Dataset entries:
/-!
# No pseudo-null submodule from ONE line: `X[ℓ] = 0` and `X ⧸ ℓX` without finite submodules
# (helper for crux stmt-BirchSwinnertonDyer-20368 `PrintCf2.SplitBadTwoRankOneOfFacts`, stub S3n
# `stub_noPseudoNull_two` of skeleton v10.4/v10.5; cell `bsd-print-cf2`, seat `bsd-line-cf2-p1-w7` g4)

Pure commutative algebra, Theses-free.  The registered stub S3n asks that the two-variable dual
`D.X` (a finitely generated torsion module over `Λ₂ = ℤ₂⟦T₂⟧⟦T₁⟧ = IwasawaAlgebra₂ 2`) has no
non-zero pseudo-null submodule.  This file REDUCES that two-variable statement to two ONE-variable
statements along a single line `ℓ` (for the skeleton: `ℓ = T₁`, the OUTER variable, whose quotient
`Λ₂/T₁ = Λ` is the adapted line `K*_∞` of v10.4; or `ℓ = C T₂`, the inner variable):

**Main theorem** (`noPseudoNull_of_regular_of_noFiniteSubmodule`, and its instances
`noPseudoNull_of_X_regular_of_noFiniteSubmodule` / `noPseudoNull_of_CX_regular_of_noFiniteSubmodule`).
Let `X` be a finitely generated `Λ₂`-module, `ℓ ∈ 𝔪_{Λ₂}` with
* (REG) `ℓ` is `X`-regular: `ℓ • x = 0 → x = 0`;
* (NF)  `X ⧸ ℓX` (`QuotSMulTop ℓ X`) has no non-zero FINITE `Λ₂`-submodule.
Then every pseudo-null `Λ₂`-submodule of `X` is `⊥`.

Proof (generic over a Noetherian ring `R`, §1–§3; `Λ₂` enters only in §4 through `dim Λ₂ = 3`
and the finiteness of `Λ₂/𝔪ⁿ`): pseudo-nullity of a submodule is a pointwise condition
(`isPseudoNull_submodule_iff`), so the pseudo-null submodules are closed under `⊔` and a Noetherian
module has a LARGEST one, `N₀` (`exists_isPseudoNull_forall_le`); (REG) passes to `X/N₀`
(`mem_of_smul_mem_of_forall_le`: if `ℓx ∈ N₀` then `x ∈ N₀`), so `N₀ ⊓ ℓX = ℓN₀` and
`N₀/ℓN₀ ↪ X/ℓX`; for a prime `𝔭 ∋ ℓ` of height `≤ 2`, `(N₀)_𝔭 = 0` — otherwise `𝔭` is minimal
over `Ann N₀` (pseudo-nullity pushes every prime over `Ann N₀` to height `≥ 2`), hence ASSOCIATED
to `N₀` (Mathlib `minimalPrimes_annihilator_subset_associatedPrimes`), hence `𝔭 = Ann(y)` with
`ℓy = 0`, `y ≠ 0`, contradicting (REG) (`exists_smul_eq_zero_of_height_le_two`); so the image of
`N₀` in `X/ℓX` is supported in height `≥ 3`, i.e. (over `Λ₂`) at `𝔪` only, i.e. FINITE
(`finite_of_forall_height_le_two`); (NF) kills it, so `N₀ ≤ ℓX`, so `N₀ = ℓN₀`, so `N₀ = 0` by
Nakayama (`eq_bot_of_isPseudoNull_of_regular`).

USE for S3n (road map, not proved here): with `ℓ = T₁` adapted (`γ₁` topologically generating
`Gal(K̃_∞/K*_∞)`), (REG) is `(H¹_nr(K̃_∞, A_θ))_{γ₁} = 0` and (NF) is «`(H¹_nr(K̃_∞, A_θ))^{γ₁=1}`
has no proper finite-index `Λ`-submodule» — one-variable statements over the line `K*_∞` of the
shape of the cell's B17 files (`…RestrictedSelmerNoFiniteSubmoduleOf*`) and of X11b's procyclic
descent.  The converse direction used by the skeleton (S3n ⇒ `X[T₁] = 0` for `T₁` coprime to
`ch X`) is the tree's `TwoVarSpecialization.torsionBy_X_eq_bot_of_noPseudoNull` (-w4 g10).

HONEST FRAMING: generic algebra; closes nothing by itself (`--supports`).  No named fact, no
`sorry`.  No summit statement is proved by this file; BSD is not proved by any of this.

References: Bourbaki, *Algèbre commutative* VII §4.4 (pseudo-null modules), IV §1 (associated
primes; Prop. 7: minimal primes of the support are associated); Neukirch–Schmidt–Wingberg,
*Cohomology of Number Fields* (2008) V §1 (5.1.4); Matsumura, *Commutative Ring Theory* Thm. 6.5.
-/

-- the summit namespace `Summit.BirchSwinnertonDyer.BirchSwinnertonDyer` repeats the problem name by design (D-0017)
set_option linter.dupNamespace false
set_option autoImplicit false

noncomputable section

open scoped Pointwise
open IsLocalRing Literature.NumberTheory.EllipticCurves

namespace Summit.BirchSwinnertonDyer.BirchSwinnertonDyer.Theorems.PrintCf2.NoPseudoNullOfLine

/-! ## §1. Pseudo-null submodules: pointwise criterion, sums, the largest one, regularity -/

section Generic

variable {R : Type*} [CommRing R] {X : Type*} [AddCommGroup X] [Module R X]

/-- Pointwise form of pseudo-nullity: `M` is pseudo-null iff every element is killed by some
element outside each prime of height `≤ 1` (`M_𝔭 = 0` elementwise).
(Bourbaki AC VII §4.4 Def. 2.) [folklore] -/
theorem isPseudoNull_iff_forall_exists (M : Type*) [AddCommGroup M] [Module R M] :
    Module.IsPseudoNull R M ↔
      ∀ 𝔭 : PrimeSpectrum R, 𝔭.asIdeal.height ≤ 1 → ∀ m : M, ∃ r ∉ 𝔭.asIdeal, r • m = 0 := by
  refine forall₂_congr fun 𝔭 _ ↦ ?_
  rw [LocalizedModule.subsingleton_iff]
  exact forall_congr' fun m ↦ Iff.rfl

/-- Pointwise form of pseudo-nullity for a submodule `N ≤ X`: every `x ∈ N` is killed by some
element outside each prime of height `≤ 1`. [folklore] -/
theorem isPseudoNull_submodule_iff (N : Submodule R X) :
    Module.IsPseudoNull R N ↔
      ∀ 𝔭 : PrimeSpectrum R, 𝔭.asIdeal.height ≤ 1 → ∀ x ∈ N, ∃ r ∉ 𝔭.asIdeal, r • x = 0 := by
  rw [isPseudoNull_iff_forall_exists]
  refine forall₂_congr fun 𝔭 _ ↦ ⟨fun h x hx ↦ ?_, fun h x ↦ ?_⟩
  · obtain ⟨r, hr, h0⟩ := h ⟨x, hx⟩
    exact ⟨r, hr, by simpa using congrArg Subtype.val h0⟩
  · obtain ⟨r, hr, h0⟩ := h x x.2
    exact ⟨r, hr, Subtype.ext (by simpa using h0)⟩

/-- The zero submodule is pseudo-null. [folklore] -/
theorem isPseudoNull_bot : Module.IsPseudoNull R (⊥ : Submodule R X) :=
  Module.isPseudoNull_of_subsingleton R _

/-- The sum of two pseudo-null submodules is pseudo-null (the pointwise criterion: if `r ∉ 𝔭`
kills `y` and `s ∉ 𝔭` kills `z` then `sr ∉ 𝔭` kills `y + z`).
(Bourbaki AC VII §4.4: pseudo-null modules form a Serre subcategory.) [folklore] -/
theorem isPseudoNull_sup {N₁ N₂ : Submodule R X} (h₁ : Module.IsPseudoNull R N₁)
    (h₂ : Module.IsPseudoNull R N₂) : Module.IsPseudoNull R ↥(N₁ ⊔ N₂) := by
  rw [isPseudoNull_submodule_iff] at h₁ h₂ ⊢
  intro 𝔭 h𝔭 x hx
  obtain ⟨y, hy, z, hz, rfl⟩ := Submodule.mem_sup.mp hx
  obtain ⟨r, hr, hry⟩ := h₁ 𝔭 h𝔭 y hy
  obtain ⟨s, hs, hsz⟩ := h₂ 𝔭 h𝔭 z hz
  refine ⟨s * r, fun h ↦ (𝔭.isPrime.mem_or_mem h).elim hs hr, ?_⟩
  rw [smul_add, mul_smul, hry, smul_zero, zero_add, mul_comm, mul_smul, hsz, smul_zero]

/-- **The largest pseudo-null submodule.** A Noetherian module has a pseudo-null submodule `N₀`
containing every pseudo-null submodule (a maximal one exists by the Noetherian condition, and it
absorbs every other one by `isPseudoNull_sup`).
(Bourbaki AC VII §4.4; NSW (5.1.4): "the maximal pseudo-null submodule".) [folklore] -/
theorem exists_isPseudoNull_forall_le [IsNoetherian R X] :
    ∃ N₀ : Submodule R X, Module.IsPseudoNull R N₀ ∧
      ∀ N : Submodule R X, Module.IsPseudoNull R N → N ≤ N₀ := by
  obtain ⟨N₀, hN₀, hmax⟩ := set_has_maximal_iff_noetherian.mpr ‹IsNoetherian R X›
    {N : Submodule R X | Module.IsPseudoNull R N} ⟨⊥, isPseudoNull_bot⟩
  refine ⟨N₀, hN₀, fun N hN ↦ ?_⟩
  have hsup : Module.IsPseudoNull R ↥(N ⊔ N₀) := isPseudoNull_sup hN hN₀
  have heq : N₀ = N ⊔ N₀ := eq_of_le_of_not_lt le_sup_right (hmax _ hsup)
  exact le_sup_left.trans_eq heq.symm

/-- **Regularity passes to the quotient by the largest pseudo-null submodule**: if `ℓ` is
`X`-regular and `N₀` is the largest pseudo-null submodule, then `ℓ • x ∈ N₀` forces `x ∈ N₀`
(the cyclic module `R ∙ x` is pseudo-null: `s ∉ 𝔭` with `s ℓ x = 0` gives `ℓ (s x) = 0`, so
`s x = 0`). [folklore] -/
theorem mem_of_smul_mem_of_forall_le {ℓ : R} (hℓ : ∀ x : X, ℓ • x = 0 → x = 0)
    {N₀ : Submodule R X} (hN₀ : Module.IsPseudoNull R N₀)
    (hmax : ∀ N : Submodule R X, Module.IsPseudoNull R N → N ≤ N₀) {x : X} (hx : ℓ • x ∈ N₀) :
    x ∈ N₀ := by
  have hPN : Module.IsPseudoNull R ↥(R ∙ x) := by
    rw [isPseudoNull_submodule_iff] at hN₀ ⊢
    intro 𝔭 h𝔭 y hy
    obtain ⟨a, rfl⟩ := Submodule.mem_span_singleton.mp hy
    obtain ⟨s, hs, h0⟩ := hN₀ 𝔭 h𝔭 _ hx
    refine ⟨s, hs, ?_⟩
    have hsx : s • x = 0 := hℓ _ (by rw [smul_comm, h0])
    rw [smul_comm, hsx, smul_zero]
  exact hmax _ hPN (Submodule.mem_span_singleton_self x)

/-! ## §2. The image of a pseudo-null submodule modulo a regular element lives in height `≥ 3` -/

variable [IsNoetherianRing R]

/-- **Codimension-two vanishing.** Let `X` be finitely generated over a Noetherian ring, `ℓ`
`X`-regular, `N ≤ X` pseudo-null, and `𝔭 ∋ ℓ` a prime of height `≤ 2`.  Then `N_𝔭 = 0`
(pointwise): otherwise `Ann N ≤ 𝔭`, a minimal prime `𝔮 ≤ 𝔭` over `Ann N` has height `≥ 2`
(pseudo-nullity), so `𝔮 = 𝔭`; but minimal primes over the annihilator are associated
(Mathlib `minimalPrimes_annihilator_subset_associatedPrimes`), so `𝔭 = Ann(y)` for some `y ∈ N`,
and `ℓ ∈ 𝔭` gives `ℓ y = 0`, `y = 0`, `𝔭 = ⊤` — absurd.
(Bourbaki AC IV §1 Prop. 7; Matsumura Thm. 6.5.) [folklore] -/
theorem exists_smul_eq_zero_of_height_le_two [Module.Finite R X] {ℓ : R}
    (hℓ : ∀ x : X, ℓ • x = 0 → x = 0) {N : Submodule R X} (hN : Module.IsPseudoNull R N)
    {𝔭 : PrimeSpectrum R} (h𝔭 : 𝔭.asIdeal.height ≤ 2) (hℓ𝔭 : ℓ ∈ 𝔭.asIdeal) :
    ∀ x ∈ N, ∃ r ∉ 𝔭.asIdeal, r • x = 0 := by
  haveI : IsNoetherian R X := isNoetherian_of_isNoetherianRing_of_finite R X
  by_cases hJ : Module.annihilator R N ≤ 𝔭.asIdeal
  swap
  · obtain ⟨r, hrJ, hr𝔭⟩ := Set.not_subset.mp hJ
    intro x hx
    refine ⟨r, hr𝔭, ?_⟩
    simpa using congrArg Subtype.val (Module.mem_annihilator.mp hrJ ⟨x, hx⟩)
  · exfalso
    obtain ⟨𝔮, h𝔮min, h𝔮𝔭⟩ := Ideal.exists_minimalPrimes_le hJ
    have h𝔮ass : 𝔮 ∈ associatedPrimes R N :=
      Module.associatedPrimes.minimalPrimes_annihilator_subset_associatedPrimes R N h𝔮min
    haveI h𝔮prime : 𝔮.IsPrime := h𝔮min.1.1
    -- `𝔮` has height `≥ 2`
    have h𝔮2 : ¬ 𝔮.height ≤ 1 := by
      intro h1
      have hsub := hN ⟨𝔮, h𝔮prime⟩ h1
      have hmem : (⟨𝔮, h𝔮prime⟩ : PrimeSpectrum R) ∈ Module.support R N :=
        Module.mem_support_iff_of_finite.2 h𝔮min.1.2
      exact Module.notMem_support_iff.2 hsub hmem
    -- hence `𝔮 = 𝔭`
    have h𝔮eq : 𝔮 = 𝔭.asIdeal := by
      by_contra hne
      have hlt : 𝔮 < 𝔭.asIdeal := lt_of_le_of_ne h𝔮𝔭 hne
      have h3 : 𝔮.height + 1 ≤ 1 + 1 := by
        rw [one_add_one_eq_two]
        exact (Ideal.height_add_one_le_of_lt_of_isPrime hlt).trans h𝔭
      exact h𝔮2 ((WithTop.add_le_add_iff_right WithTop.one_ne_top).1 h3)
    -- `ℓ ∈ 𝔮 = Ann(y)` with `y ≠ 0`
    obtain ⟨-, y, hy⟩ := (isAssociatedPrime_iff).mp h𝔮ass
    have hℓ𝔮 : ℓ ∈ 𝔮 := by rw [h𝔮eq]; exact hℓ𝔭
    rw [hy, Submodule.mem_colon_singleton, Submodule.mem_bot] at hℓ𝔮
    have hy0 : y = 0 := Subtype.ext (hℓ _ (by simpa using congrArg Subtype.val hℓ𝔮))
    apply h𝔮prime.ne_top
    rw [hy, Ideal.eq_top_iff_one, Submodule.mem_colon_singleton, hy0, smul_zero]
    exact Submodule.zero_mem _

/-! ## §3. The reduction theorem over a Noetherian ring -/

/-- **No pseudo-null submodule from one line (generic form).** `R` Noetherian, `X` finitely
generated, `ℓ` in the Jacobson radical and `X`-regular.  If every submodule `Q` of `X ⧸ ℓX`
supported in height `≥ 3` (i.e. `Q_𝔭 = 0` pointwise for every prime `𝔭` of height `≤ 2`) is
zero, then every pseudo-null submodule of `X` is zero.  Proof: the image `Q` of the largest
pseudo-null submodule `N₀` in `X/ℓX` is supported in height `≥ 3`
(`exists_smul_eq_zero_of_height_le_two` at `𝔭 ∋ ℓ`, and `ℓ ∉ 𝔭` kills `Q` outright), so
`Q = 0`, `N₀ ≤ ℓX`, and `N₀ = ℓ N₀` by `mem_of_smul_mem_of_forall_le`; Nakayama.
(Bourbaki AC VII §4.4; NSW (5.1.4).) [folklore] -/
theorem eq_bot_of_isPseudoNull_of_regular [Module.Finite R X] {ℓ : R}
    (hℓjac : ℓ ∈ (⊥ : Ideal R).jacobson) (hℓ : ∀ x : X, ℓ • x = 0 → x = 0)
    (hq : ∀ Q : Submodule R (QuotSMulTop ℓ X),
      (∀ 𝔭 : PrimeSpectrum R, 𝔭.asIdeal.height ≤ 2 → ∀ q ∈ Q, ∃ r ∉ 𝔭.asIdeal, r • q = 0) →
        Q = ⊥)
    (N : Submodule R X) (hN : Module.IsPseudoNull R N) : N = ⊥ := by
  haveI : IsNoetherian R X := isNoetherian_of_isNoetherianRing_of_finite R X
  obtain ⟨N₀, hN₀, hmax⟩ := exists_isPseudoNull_forall_le (R := R) (X := X)
  suffices h0 : N₀ = ⊥ from le_bot_iff.mp (h0 ▸ hmax N hN)
  -- the image `Q` of `N₀` in `X/ℓX` vanishes
  have hQ : N₀.map (ℓ • (⊤ : Submodule R X)).mkQ = ⊥ := by
    refine hq _ fun 𝔭 h𝔭 q hq' ↦ ?_
    obtain ⟨n, hn, rfl⟩ := Submodule.mem_map.mp hq'
    by_cases hℓ𝔭 : ℓ ∈ 𝔭.asIdeal
    · obtain ⟨r, hr, h0⟩ := exists_smul_eq_zero_of_height_le_two hℓ hN₀ h𝔭 hℓ𝔭 n hn
      exact ⟨r, hr, by rw [← map_smul, h0, map_zero]⟩
    · refine ⟨ℓ, hℓ𝔭, ?_⟩
      rw [← map_smul, Submodule.mkQ_apply, Submodule.Quotient.mk_eq_zero]
      exact Submodule.smul_mem_pointwise_smul n ℓ ⊤ trivial
  -- hence `N₀ ≤ ℓ N₀`
  have hle : N₀ ≤ Ideal.span {ℓ} • N₀ := by
    intro n hn
    have hmem : (ℓ • (⊤ : Submodule R X)).mkQ n ∈ N₀.map (ℓ • (⊤ : Submodule R X)).mkQ :=
      Submodule.mem_map_of_mem hn
    rw [hQ, Submodule.mem_bot, Submodule.mkQ_apply, Submodule.Quotient.mk_eq_zero] at hmem
    obtain ⟨x, -, rfl⟩ := (Submodule.mem_smul_pointwise_iff_exists n ℓ ⊤).mp hmem
    exact Submodule.smul_mem_smul (Ideal.mem_span_singleton_self ℓ)
      (mem_of_smul_mem_of_forall_le hℓ hN₀ hmax hn)
  exact Submodule.eq_bot_of_le_smul_of_le_jacobson_bot _ _ (IsNoetherian.noetherian N₀) hle
    ((Ideal.span_singleton_le_iff_mem _).mpr hℓjac)

end Generic

/-! ## §4. The two-variable Iwasawa algebra `Λ₂ = ℤ_p⟦T₂⟧⟦T₁⟧` -/

section LambdaTwo

variable (p : ℕ) [Fact p.Prime]

/-- `dim Λ₂ = 3` in the `IwasawaAlgebra₂` spelling (re-export of the tree's
`IwasawaTwoVariable.ringKrullDim_lambda₂`). [folklore] -/
theorem ringKrullDim_iwasawaAlgebra₂ : ringKrullDim (IwasawaAlgebra₂ p) = 3 :=
  IwasawaTwoVariable.ringKrullDim_lambda₂ p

### DESCRIPTION OF THE TASK
Among the records above, how many lines contain the word "refine"? Answer with the number by itself.

### SOLUTION TO THE EXERCISE
8